# PROBLEM STATEMENT
Find every line in the records below that holds the word "RobustRigidityGlue", and copy it out.

(Stored data)
=-=-=

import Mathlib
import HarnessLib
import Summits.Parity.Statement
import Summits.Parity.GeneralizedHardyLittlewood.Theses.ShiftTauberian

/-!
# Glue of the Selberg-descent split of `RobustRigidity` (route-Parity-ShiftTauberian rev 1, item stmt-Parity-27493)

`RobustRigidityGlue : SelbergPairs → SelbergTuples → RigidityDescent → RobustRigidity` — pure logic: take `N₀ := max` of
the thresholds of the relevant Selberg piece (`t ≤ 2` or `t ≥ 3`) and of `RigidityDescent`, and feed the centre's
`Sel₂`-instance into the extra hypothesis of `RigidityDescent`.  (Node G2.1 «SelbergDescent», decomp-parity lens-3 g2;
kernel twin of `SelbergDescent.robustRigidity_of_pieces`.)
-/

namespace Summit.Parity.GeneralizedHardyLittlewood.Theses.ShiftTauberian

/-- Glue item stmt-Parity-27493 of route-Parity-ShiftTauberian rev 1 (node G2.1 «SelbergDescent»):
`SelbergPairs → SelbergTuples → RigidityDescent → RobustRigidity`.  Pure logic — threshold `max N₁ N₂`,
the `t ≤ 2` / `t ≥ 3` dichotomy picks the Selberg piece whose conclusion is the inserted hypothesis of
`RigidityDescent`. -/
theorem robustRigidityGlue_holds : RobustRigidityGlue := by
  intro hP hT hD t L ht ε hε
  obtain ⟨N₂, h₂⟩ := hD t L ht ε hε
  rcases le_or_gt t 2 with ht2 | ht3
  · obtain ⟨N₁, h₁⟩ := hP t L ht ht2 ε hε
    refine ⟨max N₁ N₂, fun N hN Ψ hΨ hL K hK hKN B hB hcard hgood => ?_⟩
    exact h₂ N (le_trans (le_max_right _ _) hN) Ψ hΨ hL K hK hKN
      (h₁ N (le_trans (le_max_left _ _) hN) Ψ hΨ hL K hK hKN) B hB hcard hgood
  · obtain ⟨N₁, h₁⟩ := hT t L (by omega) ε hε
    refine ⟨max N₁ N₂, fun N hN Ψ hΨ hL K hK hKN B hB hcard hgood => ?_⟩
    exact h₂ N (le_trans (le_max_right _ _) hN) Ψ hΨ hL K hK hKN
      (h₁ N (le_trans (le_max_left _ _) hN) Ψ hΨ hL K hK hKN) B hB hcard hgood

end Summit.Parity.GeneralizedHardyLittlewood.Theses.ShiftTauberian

=-=-=

# RESPONSE BOX
`RobustRigidityGlue : SelbergPairs → SelbergTuples → RigidityDescent → RobustRigidity` — pure logic: take `N₀ := max` of
theorem robustRigidityGlue_holds : RobustRigidityGlue := by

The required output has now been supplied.